═══ Available records

import Literature.MathematicalPhysics.QuantumFieldTheory.Balaban1983to89.B2Eq265HiggsRegion

/-!
# `Balaban1983to89.B2Eq265GaugedLipschitz` — [Balaban1982Higgs2] Lemma 2.4, the two displayed lines of p. 573 before (2.75), AS PRINTED
# (render re-read by the row owner r02, 2026-08-23): «Now let us consider the restrictions (2.55) on the field φ. The estimates of the
# covariant derivatives give us |U(A₀(⟨y′, y″⟩))φ(y″) − φ(y′)| ≦ O(1)p(Lᵏε). After the gauge transformation we finally get
# |U(A₀(⟨y′, y″⟩))U(A₀(Γ_{y″,y}))φ′(y″) − U(A₀(Γ_{y′,y}))φ′(y′)| = |φ′(y″) − φ′(y′)| ≦ O(1)p(Lᵏε).» — the first line DERIVED from a
# (2.55)₃-type per-bond bound at `A^{(k)}` (`|Ā^{(k)} − A₀| ≤ s` on `□`), the second TELESCOPED ALONG LATTICE PATHS in the box `□₁`
# (the gauged field `φ′` is Lipschitz about `ȳ` with constant `d·λ₁`); hence **(2.65) on the (Higgs)₂,₃ carrier of record with
# hypothesis (c) in covariant per-bond form** (`eq265_higgs_region_cov`)

statement-level skeleton of published theorems with citation tags; proofs where landed; nothing here is a claim
about the Yang–Mills mass gap

PDF held: `paper:balaban1982-cmp86-higgs23-ii` (journal page = PDF page + 554), p. 573 [PDF 19] (text layer p0019 L18–24).

CITATION HEADER (lean-in-tree rule).  T. Bałaban, *(Higgs)₂,₃ quantum fields in a finite volume. II. An upper bound*,
Commun. Math. Phys. **86** (1982) 555–594, doi:10.1007/bf01214890 [Balaban1982Higgs2].  Cell `lit-balaban` (HOME
`run/shared/lean/pub/lit-balaban/`), Phase-2 proof seat **p23** gen 21 (unit `lit-balaban-p23-g21`; free-target protocol G.5-34(d), TAKING #6
line HOME/STATUS.md 2026-08-23); SKELETON row **B2.Lem2.4** (fold owner r02, second reader r14; head `proved p250408 · …` UNCHANGED —
cells-only member, brick F6 of the seat's programme: the successor named in F5's HONEST SCOPE (c)).  USED BY NAME, never restated: own
`B2Eq265HiggsRegion.{eq265_higgs_region, norm_rot_cornerGauge_shift_sub, norm_U_apply_sub_U_apply_le}`, own
`B2Eq273GaugeCovariance.{constVec, cornerGauge}`, p28's `HiggsGaugeInvariance.rot`, the typer's `HiggsLattice.Site.{shift, unshift, tdist}`
and `B2Eq255Concrete.barA` ((2.55) `Ā^{(k)}`), p15's `B2Ineq329ZeroAveraging.blockIter_shiftN_of_le`, `B2Ineq329BlockPoincare.blockIter_toFinest`.

THE ARGUMENT.  On a box of coarse sites `□₁ = q₁ + [0,S₁)ᵈ ⊂ T^{(k)}` (offsets `n_μ(y − q₁) < S₁`, `2S₁ ≤ |T^{(k)}|_μ` so that the
in-box coordinate differences ARE the torus distances), a field `ψ` whose differences over the bonds of `□₁` are `≤ λ₁` satisfies
`‖ψ(y) − ψ(ȳ)‖ ≤ λ₁·Σ_μ|n_μ(y−q₁) − n_μ(ȳ−q₁)| ≤ λ₁·d·|y − ȳ|` for all `y, ȳ ∈ □₁` (induction on the ℓ¹ offset distance: move one
coordinate of `y` one step towards `ȳ` inside the box).  For the gauged field `ψ = φ′ = U(λ_{q̄})φ` of Lemma 2.4's proof, F5's
`norm_rot_cornerGauge_shift_sub` identifies the bond differences of `φ′` with the covariant differences `‖U_{Lᵏε}(c_μ)φ(y + e_μ) − φ(y)‖`
of `φ` in the constant field `A₀ = constVec c` — print's first displayed line «|U(A₀(⟨y′, y″⟩))φ(y″) − φ(y′)| ≦ O(1)p(Lᵏε)» is
exactly such a bound — and `|Ā^{(k)}_b − (A₀)_b| ≤ s` on the coarse bonds of `□₂` derives it from the (2.55)₃-type per-bond bound
`‖U_{Lᵏε}(Ā^{(k)}_b)φ(b₊) − φ(b₋)‖ ≤ λ_A` at the field `A^{(k)}` itself («the restrictions (2.55) on the field φ»), with
`λ₁ = λ_A + (Lᵏε)|e|st′`; so (2.65) holds with F5's hypothesis (c) replaced by a covariant per-bond bound at `A^{(k)}`.

WHAT THIS FILE PROVES (kernel-checked, zero `sorry`; theorems only — NO definition, NO `Prop`-valued fact; axioms standard).
 §1 box arithmetic on `T^{(k)}`: `val_shift_offset`, `val_unshift_offset`, `eq_of_offsets_eq`, `dist_offset_le_tdist`,
    `sum_dist_offset_le`.
 §2 **`lipschitz_of_bond_bound`** (the telescoping: `‖ψ(y) − ψ(ȳ)‖ ≤ λ₁·Σ_μ|Δn_μ|`) and **`lipschitz_about_of_bond_bound`**
    (`≤ λ₁·d·|ȳ − y|`).
 §3 `inside_segment_of_mem`, **`abs_barA_sub_const_le`** (`|Ā^{(k)}_b − (A₀)_b| ≤ s` on the coarse bonds of `□₂`),
    **`cov_const_of_cov_barA`** (the (2.55)₃-type bound at `Ā^{(k)}` on a coarse bond ⇒ print's first displayed line at `A₀`, cost
    `(Lᵏε)|e|s|φ|`).
 §4 **`eq265_higgs_region_cov`** — (2.65) value clause on the carrier with the covariant per-bond hypothesis
    `‖U_{Lᵏε}(Ā^{(k)}_{⟨y,y+e_μ⟩})φ(y+e_μ) − φ(y)‖ ≤ λ_A` on the bonds of `□₁` (`Ā^{(k)}` = the typer's `barA` (2.55)).

HONEST SCOPE / DIFFERENCES FROM PRINT (recorded, not hidden; one sentence each).  (a) BOX SHAPE: `□₁` must BE a box `q₁ + [0,S₁)ᵈ` of
coarse sites with `2S₁ ≤ |T^{(k)}|_μ` (hypothesis `∀ y, y ∈ □₁ ↔ n_ν(y − q₁) < S₁`) — the in-box coordinate differences are then
torus distances (`dist_offset_le_tdist`), which the telescoping needs; print's `□₁` (the large blocks within `2r(Lᵏε)` of `y`, a sup-metric
ball) is such a box.  (b) `λ_A` IS NOT DERIVED: print's (2.55)₃ is a bound on `D_{A^{(k)}}φ`; here the per-bond bound
`‖U_{Lᵏε}(Ā^{(k)}_b)φ(b₊) − φ(b₋)‖ ≤ λ_A` on the bonds of `□₁` (`Ā^{(k)}` = the typer's block-averaged `barA` of (2.55),
`U_{Lᵏε}(Ā^{(k)}_b) = Π U_ε(A_{b′})` over the straight segment by p15's `U_mesh_barA`) is the HYPOTHESIS, its size `λ_A = O(1)p(Lᵏε)` the
user's reading; the step `A^{(k)} → A₀` to print's first displayed line IS done here (`cov_const_of_cov_barA`, cost `(Lᵏε)|e|st′` from
`|A − A₀| ≤ s` on `□`).  (c) Everything else as in F5's HONEST SCOPE (value clause only; `s`, `ρ`, `t′`, the geometry and the regularity of
`A` not derived).  Value = F5's (2.65) with hypothesis (c) in covariant per-bond form at `A^{(k)}`; NOT summit progress.
-/

open scoped BigOperators

noncomputable section

namespace Literature.MathematicalPhysics.QuantumFieldTheory.Balaban1983to89.B2Eq265GaugedLipschitz

open HiggsLattice (ChargeData covDeriv)
open HiggsAveraging (blockIter toFinest)
open HiggsCovariance (avgQkAdj)
open HiggsCovariancePos (Inside shift_unshift unshift_shift)
open HiggsGaugeInvariance (rot)
open B2Eq255Concrete (bgScalar256 underRegion barA mem_underRegion)
open B2Restr216Lattice (shiftN_succ)
open B2Ineq329ZeroAveraging (blockIter_shiftN_of_le)
open B2Ineq329BlockPoincare (blockIter_toFinest)
open B2Eq273GaugeCovariance (constVec cornerGauge)
open B2Eq265HiggsRegion (eq265_higgs_region norm_rot_cornerGauge_shift_sub norm_U_apply_sub_U_apply_le)
open HiggsAveraging (shiftN)
open B1Ineq225RegularBox (cellBox)
open B1Ineq234Concrete (distC)
open B1TorusRegionHSizes (IsBigBlockUnion)
open B1TorusCubeCover (half)
open B1TorusCubeLocality26 (rS)

variable {P : HiggsLattice.Params} {N : ℕ} {k : ℕ}

/-! ## §1 Box arithmetic on the coarse torus `T^{(k)}` -/

section BoxArith

/-- one step forward raises the offset by one (inside the torus period). [cite: Balaban1982Higgs1, (1.2) p.604] -/
theorem val_shift_offset (q₁ y : HiggsLattice.Site P k) (μ : Fin P.d)
    (h : (y μ - q₁ μ).val + 1 < P.sitesPerDir k μ) :
    ((y.shift μ) μ - q₁ μ).val = (y μ - q₁ μ).val + 1 := by
  haveI : NeZero (P.sitesPerDir k μ) := ⟨(P.sitesPerDir_pos k μ).ne'⟩
  have e1 : (y.shift μ) μ - q₁ μ = (y μ - q₁ μ) + 1 := by simp [HiggsLattice.Site.shift]; ring
  have h1 : ((1 : ZMod (P.sitesPerDir k μ))).val = 1 % P.sitesPerDir k μ := ZMod.val_one_eq_one_mod _
  have hmod : 1 % P.sitesPerDir k μ = 1 := Nat.mod_eq_of_lt (by omega)
  rw [e1, ZMod.val_add, h1, hmod, Nat.mod_eq_of_lt h]

/-- one step backward lowers a positive offset by one. [cite: Balaban1982Higgs1, (1.2) p.604] -/
theorem val_unshift_offset (q₁ y : HiggsLattice.Site P k) (μ : Fin P.d)
    (h : 1 ≤ (y μ - q₁ μ).val) (hn : 1 < P.sitesPerDir k μ) :
    ((y.unshift μ) μ - q₁ μ).val = (y μ - q₁ μ).val - 1 := by
  haveI : Fact (1 < P.sitesPerDir k μ) := ⟨hn⟩
  have e1 : (y.unshift μ) μ - q₁ μ = (y μ - q₁ μ) - 1 := by simp [HiggsLattice.Site.unshift]; ring
  rw [e1, ZMod.val_sub (by rw [ZMod.val_one]; exact h), ZMod.val_one]

/-- the other coordinates do not move. [cite: Balaban1982Higgs1, (1.2) p.604] -/
theorem shift_apply_of_ne (y : HiggsLattice.Site P k) {μ ν : Fin P.d} (h : ν ≠ μ) : (y.shift μ) ν = y ν := by
  simp [HiggsLattice.Site.shift, h]

/-- the other coordinates do not move. [cite: Balaban1982Higgs1, (1.2) p.604] -/
theorem unshift_apply_of_ne (y : HiggsLattice.Site P k) {μ ν : Fin P.d} (h : ν ≠ μ) : (y.unshift μ) ν = y ν := by
  simp [HiggsLattice.Site.unshift, h]

/-- two sites with the same offsets from `q₁` coincide. [cite: Balaban1982Higgs1, (1.2) p.604] -/
theorem eq_of_offsets_eq (q₁ y y' : HiggsLattice.Site P k) (h : ∀ μ, (y μ - q₁ μ).val = (y' μ - q₁ μ).val) : y = y' := by
  funext μ
  have e : y μ - q₁ μ = y' μ - q₁ μ := ZMod.val_injective _ (h μ)
  calc y μ = (y μ - q₁ μ) + q₁ μ := by ring
    _ = (y' μ - q₁ μ) + q₁ μ := by rw [e]
    _ = y' μ := by ring

/-- in a box `q₁ + [0,S₁)ᵈ` with `2S₁ ≤ |T^{(k)}|_μ` the in-box coordinate difference is at most the torus distance (1.3):
`|n_μ(y − q₁) − n_μ(ȳ − q₁)| ≤ |ȳ − y|`. [cite: Balaban1982Higgs1, (1.3) p.604] -/
theorem dist_offset_le_tdist (q₁ : HiggsLattice.Site P k) (S₁ : ℕ) (hS₁ : ∀ μ : Fin P.d, 2 * S₁ ≤ P.sitesPerDir k μ)
    {y ybar : HiggsLattice.Site P k} (hy : ∀ ν, (y ν - q₁ ν).val < S₁) (hybar : ∀ ν, (ybar ν - q₁ ν).val < S₁) (μ : Fin P.d) :
    Nat.dist (y μ - q₁ μ).val (ybar μ - q₁ μ).val ≤ HiggsLattice.Site.tdist ybar y := by
  haveI : NeZero (P.sitesPerDir k μ) := ⟨(P.sitesPerDir_pos k μ).ne'⟩
  -- the key one-coordinate inequality, symmetric in `y, ȳ`
  have key : ∀ (a b : ZMod (P.sitesPerDir k μ)), a.val < S₁ → b.val < S₁ → b.val ≤ a.val →
      a.val - b.val ≤ min (b - a).val (a - b).val := by
    intro a b ha hb hba
    have h1 : (a - b).val = a.val - b.val := ZMod.val_sub hba
    by_cases hab : a.val = b.val
    · rw [hab, Nat.sub_self]; exact Nat.zero_le _
    · have hne : a - b ≠ 0 := by
        intro h0
        rw [h0, ZMod.val_zero] at h1
        omega
      have h2 : (b - a).val = P.sitesPerDir k μ - (a.val - b.val) := by
        rw [← neg_sub, ZMod.neg_val, if_neg hne, h1]
      have hS := hS₁ μ
      refine le_min ?_ (le_of_eq h1.symm)
      rw [h2]; omega
  unfold HiggsLattice.Site.tdist
  refine le_trans ?_ (Finset.le_sup (f := fun ν : Fin P.d => min (ybar ν - y ν).val (y ν - ybar ν).val) (Finset.mem_univ μ))
  show Nat.dist (y μ - q₁ μ).val (ybar μ - q₁ μ).val ≤ min (ybar μ - y μ).val (y μ - ybar μ).val
  have eyb : ybar μ - y μ = (ybar μ - q₁ μ) - (y μ - q₁ μ) := by ring
  have eyy : y μ - ybar μ = (y μ - q₁ μ) - (ybar μ - q₁ μ) := by ring
  rcases le_total (ybar μ - q₁ μ).val (y μ - q₁ μ).val with hle | hle
  · rw [Nat.dist_eq_sub_of_le_right hle, eyb, eyy]
    exact key _ _ (hy μ) (hybar μ) hle
  · rw [Nat.dist_eq_sub_of_le hle, eyb, eyy, min_comm]
    exact key _ _ (hybar μ) (hy μ) hle

/-- the ℓ¹ offset distance is at most `d` times the torus distance. [cite: Balaban1982Higgs1, (1.3) p.604] -/
theorem sum_dist_offset_le (q₁ : HiggsLattice.Site P k) (S₁ : ℕ) (hS₁ : ∀ μ : Fin P.d, 2 * S₁ ≤ P.sitesPerDir k μ)
    {y ybar : HiggsLattice.Site P k} (hy : ∀ ν, (y ν - q₁ ν).val < S₁) (hybar : ∀ ν, (ybar ν - q₁ ν).val < S₁) :
    ∑ μ : Fin P.d, Nat.dist (y μ - q₁ μ).val (ybar μ - q₁ μ).val ≤ P.d * HiggsLattice.Site.tdist ybar y := by
  calc ∑ μ : Fin P.d, Nat.dist (y μ - q₁ μ).val (ybar μ - q₁ μ).val
      ≤ ∑ _μ : Fin P.d, HiggsLattice.Site.tdist ybar y :=
        Finset.sum_le_sum fun μ _ => dist_offset_le_tdist q₁ S₁ hS₁ hy hybar μ
    _ = P.d * HiggsLattice.Site.tdist ybar y := by
        rw [Finset.sum_const, Finset.card_univ, Fintype.card_fin, smul_eq_mul]

end BoxArith

/-! ## §2 Telescoping a per-bond bound along lattice paths inside the box -/

section Telescope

══════

Assignment |
Could you restate, word for word, the lines above from the one with "rw [h0, ZMod.val_zero] at h1" to the one with "exact key _ _ (hy μ) (hybar μ) hle", both included?

Written solution |
        rw [h0, ZMod.val_zero] at h1
        omega
      have h2 : (b - a).val = P.sitesPerDir k μ - (a.val - b.val) := by
        rw [← neg_sub, ZMod.neg_val, if_neg hne, h1]
      have hS := hS₁ μ
      refine le_min ?_ (le_of_eq h1.symm)
      rw [h2]; omega
  unfold HiggsLattice.Site.tdist
  refine le_trans ?_ (Finset.le_sup (f := fun ν : Fin P.d => min (ybar ν - y ν).val (y ν - ybar ν).val) (Finset.mem_univ μ))
  show Nat.dist (y μ - q₁ μ).val (ybar μ - q₁ μ).val ≤ min (ybar μ - y μ).val (y μ - ybar μ).val
  have eyb : ybar μ - y μ = (ybar μ - q₁ μ) - (y μ - q₁ μ) := by ring
  have eyy : y μ - ybar μ = (y μ - q₁ μ) - (ybar μ - q₁ μ) := by ring
  rcases le_total (ybar μ - q₁ μ).val (y μ - q₁ μ).val with hle | hle
  · rw [Nat.dist_eq_sub_of_le_right hle, eyb, eyy]
    exact key _ _ (hy μ) (hybar μ) hle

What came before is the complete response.